## Instructions to follow
Find each line in the records below that contains the word "IUTchIII", and copy it out.

## Provided entries
import Summits.ABC.IUTFork.Conditional.InhUniformBandFrey283
import Summits.ABC.IUTFork.Conditional.InhUniformBandReyssat151
import Summits.ABC.IUTFork.Conditional.AbcOfSGenuineKLicence
import Summits.ABC.IUTFork.Cor312ThetaSideClosedK
import Summits.ABC.IUTFork.Cor312SettingDHVolWitness
import Summits.ABC.IUTFork.Cor312ProvKIdeles
import HarnessLib

/-!
# Branch C — the NUMBER-LEVEL typed [IUTchIII] Cor. 3.12 in READING (U) (`T.Cor312Of`) EVALUATES TRUE, with NO hypothesis, at EVERY genuine
# Θ-volume datum of `283 + 5¹¹·13² = 2⁸·3⁸·17³` at EVERY prime level `l` (also `l = 5, 7, 11`), and of the Reyssat triple `2 + 3¹⁰·109 = 23⁵`
# at EVERY prime level `l ≥ 151` (also `l = 151, 157, 163`)

PROOF-ONLY junction file (D-0012; no `def`, no new `Prop`, no instance, no notation; nothing re-typed) of the abc-iut cell — D-0079 RESCUE sub-cell R-W
«WINDOW Θ-SIDE INEQUALITY», seat abc-iut-W-num-6 (gen 3; row «W:INHABITED-BANDS», abc-iut-plan g10 C-R72, MINE 01:38:55Z). Pattern and words of
abc-iut-C-cert-3's `AbcOfSCor312OfAllLevels` (`Frey283.cor312Of_all`, `l ≥ 13`; `Reyssat.cor312Of_all`, `l ≥ 167`, over abc-iut-W-row-1's
«W:INHABITED-BANDS-A» theorems), here fed with THIS seat's sharper uniform licences: `WRow.licence_frey283_uniform` (`InhUniformBandFrey283`, p488874 —
EVERY prime `l`, the wild different `D = 2e − 1` at `5` (abc-iut-W-neg-1) together with `l ∣ e` from the `l`-division layer covering `l = 5, 7, 11` too)
and `WRow.licence_reyssat_from151_uniform` (`InhUniformBandReyssat151`, p489529 — EVERY prime `l ≥ 151`: abc-iut-w4-d107's unconditional twist factor
`6·l ∣ e` at `23`, abc-iut-c312-5's integer-slot inner radius at the TAME prime `23`, and at `l = 151` the EXACT floor cell). As there, abc-iut-C-cert-3's
`GenuineK.cor312Of_of_licence` (p435505) and abc-iut-s2-p6's Θ-descent `negLogTheta_settingPrVolSharp_pilotDataOfK_le_datum` (p447368) turn each licence
into the datum's NUMBER-level Corollary `T.Cor312Of`, the free binders instantiated at one-point data (abc-iut-c312-7's `unitSigDH/unitSplitDH/unitQDataDH/
unitLatticeDH`, `M := ℚ`) and at the realising ideles of [IUTchI] Ex. 3.2 (iv) (`Cor312Prov.exists_realising_{q,theta}Ideles_pilotDataOfK`).

* `Frey283.cor312Of_every {l} : ∀ T : ThetaVolumeDatumAt (ratPoint (283/8251953408)) l, T.Cor312Of` — the ENTIRE `λ`-fibre, no level bound
  (the datum itself carries `l ≥ 5` prime);
* `Reyssat.cor312Of_from151 {l} (hl : 151 ≤ l) : ∀ T : ThetaVolumeDatumAt (ratPoint (2/23⁵)) l, T.Cor312Of` — on the datum form
  `ratPoint (((2 : ℕ) : ℚ) / (23 ^ 5 : ℕ))` of FINDINGS §Q (where, at `l = 13`, the M window binder is REFUTED; the K- and M-line refutations of the
  window clause hold at every `l ≤ 149`).

READING (numbers, no side): LINE-FREE — `T.Cor312Of` is the very proposition the K AND the M number binders (hNum*/hNumOff*/hNumJoint* and their M
twins) demand at `T`, so on these `(λ, l)`-families the number-binder instances of BOTH lines are theorems. This says NOTHING about Cor 3.12 in print,
derives NO height bound (the [IUTchIV] 1.10 display at a known triple carries a constant ≈ 10⁸ nats; the cone binder `hregBad` is untouched, C-R52),
and is not a claim that abc is proved or refuted; no side taken on any author (Mochizuki / Scholze–Stix / Joshi / Dupuy–Hilado); inhabited-as-typed
≠ true-in-print; typed ≠ proved; instantiated ≠ endorsed.
[cite: Mochizuki2012, IUTchIII Cor. 3.12 p. 173–174, Step (xi-f) p. 184; IUTchIV Thm. 1.10 p. 22–23, Cor. 2.2 (ii) proof (P5)(P7) p. 46; IUTchI Ex. 3.2 (iv) p. 71]
[cite: DupuyHilado2025, §3.3, §3.4] [claim: Mochizuki2012, status: disputed] for every IUT sentence quoted.
-/

noncomputable section

open Set Function NumberField IsDedekindDomain

namespace Summit.ABC.IUTFork.Conditional

open Thm311 Thm311.Real Cor312 Cor312Vol Cor312Prov Literature.IUT.LogThetaLattice Literature.IUT.LogVolume
  Literature.IUT.HodgeTheaters Literature.IUT.LogVolume.ThetaData Literature.IUT.LogVolume.Cor22
open Literature.NumberTheory.NumberFields Literature.NumberTheory.GaloisRepresentations.Ultrametric
open Literature.NumberTheory.DiophantineGeometry Literature.NumberTheory.DiophantineGeometry.GenEll Summit.ABC.ABC.Theorems

/-- **`T.Cor312Of` at EVERY genuine Θ-volume datum over `(ratPoint (283/8251953408), l)` for EVERY prime `l`, NO hypothesis** — the abc triple
`283 + 5¹¹·13² = 2⁸·3⁸·17³` at EVERY level (`l = 5, 7, 11` included): this seat's `WRow.licence_frey283_uniform` (p488874) at one-point context data and
the realising ideles of [IUTchI] Ex. 3.2 (iv), through abc-iut-C-cert-3's `GenuineK.cor312Of_of_licence` (p435505) and the K-level Θ-side descent (p447368).
[cite: Mochizuki2012, IUTchIII Cor. 3.12 p. 173–174; IUTchIV Cor. 2.2 (ii) proof (P5) p. 46] [claim: Mochizuki2012, status: disputed] -/
theorem Frey283.cor312Of_every {l : ℕ} (T : Cor22.ThetaVolumeDatumAt (ratPoint ((283 : ℚ) / 8251953408)) l) : T.Cor312Of := by
  letI := T.instFieldF; letI := T.instNumberFieldF; letI := T.instAlgebraF; letI := T.instFieldK
  letI := T.instNumberFieldK; letI := T.instAlgebraK; letI := T.instFieldFbar; letI := T.instAlgebraFbar
  letI := T.instAlgebraKFbar; letI := T.instIsElliptic
  obtain ⟨tq, htq0, htq1, htq⟩ := exists_realising_qIdeles_pilotDataOfK T.D
  obtain ⟨t, ht0, ht1, ht⟩ := exists_realising_thetaIdeles_pilotDataOfK T.D
  exact GenuineK.cor312Of_of_licence T.D T.K ℚ (fun _ _ => ∅) (fun _ _ => ∅) (fun _ _ _ => ∅) (fun _ _ _ => 0) (fun _ _ => ∅)
    (fun _ _ _ _ => ∅) 0 unitLatticeDH (unitSigDH (pilotDataOfK T.D T.K)) (unitSplitDH (pilotDataOfK T.D T.K))
    (unitQDataDH (pilotDataOfK T.D T.K)) t tq T.isVolumeInputOf htq0 htq1 ht0 ht1 htq
    (WRow.licence_frey283_uniform T (logvAnalytic_analyticLogv (F := T.K)) ℚ (fun _ _ => ∅) (fun _ _ => ∅) (fun _ _ _ => ∅)
      (fun _ _ _ => 0) (fun _ _ => ∅) (fun _ _ _ _ => ∅) 0 unitLatticeDH (unitSigDH (pilotDataOfK T.D T.K)) (unitSplitDH (pilotDataOfK T.D T.K))
      (unitQDataDH (pilotDataOfK T.D T.K)) tq t htq0 htq1 ht0 ht htq)
    (negLogTheta_settingPrVolSharp_pilotDataOfK_le_datum T ℚ (fun _ _ => ∅) (fun _ _ => ∅) (fun _ _ _ => ∅) (fun _ _ _ => 0) (fun _ _ => ∅)
      (fun _ _ _ _ => ∅) 0 unitLatticeDH (unitSigDH (pilotDataOfK T.D T.K)) (unitSplitDH (pilotDataOfK T.D T.K)) (unitQDataDH (pilotDataOfK T.D T.K))
      tq t htq0 htq1 ht0 ht)

/-- **`T.Cor312Of` at EVERY genuine Θ-volume datum over the REYSSAT point `(ratPoint (2/23⁵), l)` for EVERY prime `l ≥ 151`, NO hypothesis** — this
seat's `WRow.licence_reyssat_from151_uniform` (p489529; the residual prime `l = 151` by the exact floor cell) through `GenuineK.cor312Of_of_licence` +
p447368, on the datum form of FINDINGS §Q. (At `l = 13` the window clause at Reyssat is REFUTED on both lines, FINDINGS §Q; the K- and M-line refutations
hold at every `l ≤ 149`; the number-level (U) statement here concerns the levels `l ≥ 151`, where S_H is INHABITED.) [cite: Mochizuki2012, IUTchIII Cor. 3.12
p. 173–174; IUTchIV Cor. 2.2 (ii) proof (P5) p. 46] [claim: Mochizuki2012, status: disputed] -/
theorem Reyssat.cor312Of_from151 {l : ℕ} (hl : 151 ≤ l) (T : Cor22.ThetaVolumeDatumAt (ratPoint (((2 : ℕ) : ℚ) / (23 ^ 5 : ℕ))) l) :
    T.Cor312Of := by
  letI := T.instFieldF; letI := T.instNumberFieldF; letI := T.instAlgebraF; letI := T.instFieldK
  letI := T.instNumberFieldK; letI := T.instAlgebraK; letI := T.instFieldFbar; letI := T.instAlgebraFbar
  letI := T.instAlgebraKFbar; letI := T.instIsElliptic
  obtain ⟨tq, htq0, htq1, htq⟩ := exists_realising_qIdeles_pilotDataOfK T.D
  obtain ⟨t, ht0, ht1, ht⟩ := exists_realising_thetaIdeles_pilotDataOfK T.D
  exact GenuineK.cor312Of_of_licence T.D T.K ℚ (fun _ _ => ∅) (fun _ _ => ∅) (fun _ _ _ => ∅) (fun _ _ _ => 0) (fun _ _ => ∅)
    (fun _ _ _ _ => ∅) 0 unitLatticeDH (unitSigDH (pilotDataOfK T.D T.K)) (unitSplitDH (pilotDataOfK T.D T.K))
    (unitQDataDH (pilotDataOfK T.D T.K)) t tq T.isVolumeInputOf htq0 htq1 ht0 ht1 htq
    (WRow.licence_reyssat_from151_uniform hl T (logvAnalytic_analyticLogv (F := T.K)) ℚ (fun _ _ => ∅) (fun _ _ => ∅) (fun _ _ _ => ∅)
      (fun _ _ _ => 0) (fun _ _ => ∅) (fun _ _ _ _ => ∅) 0 unitLatticeDH (unitSigDH (pilotDataOfK T.D T.K)) (unitSplitDH (pilotDataOfK T.D T.K))
      (unitQDataDH (pilotDataOfK T.D T.K)) tq t htq0 htq1 ht0 ht htq)
    (negLogTheta_settingPrVolSharp_pilotDataOfK_le_datum T ℚ (fun _ _ => ∅) (fun _ _ => ∅) (fun _ _ _ => ∅) (fun _ _ _ => 0) (fun _ _ => ∅)
      (fun _ _ _ _ => ∅) 0 unitLatticeDH (unitSigDH (pilotDataOfK T.D T.K)) (unitSplitDH (pilotDataOfK T.D T.K)) (unitQDataDH (pilotDataOfK T.D T.K))
      tq t htq0 htq1 ht0 ht)

end Summit.ABC.IUTFork.Conditional

end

## Completed exercise
# Branch C — the NUMBER-LEVEL typed [IUTchIII] Cor. 3.12 in READING (U) (`T.Cor312Of`) EVALUATES TRUE, with NO hypothesis, at EVERY genuine
[cite: Mochizuki2012, IUTchIII Cor. 3.12 p. 173–174, Step (xi-f) p. 184; IUTchIV Thm. 1.10 p. 22–23, Cor. 2.2 (ii) proof (P5)(P7) p. 46; IUTchI Ex. 3.2 (iv) p. 71]
[cite: Mochizuki2012, IUTchIII Cor. 3.12 p. 173–174; IUTchIV Cor. 2.2 (ii) proof (P5) p. 46] [claim: Mochizuki2012, status: disputed] -/
hold at every `l ≤ 149`; the number-level (U) statement here concerns the levels `l ≥ 151`, where S_H is INHABITED.) [cite: Mochizuki2012, IUTchIII Cor. 3.12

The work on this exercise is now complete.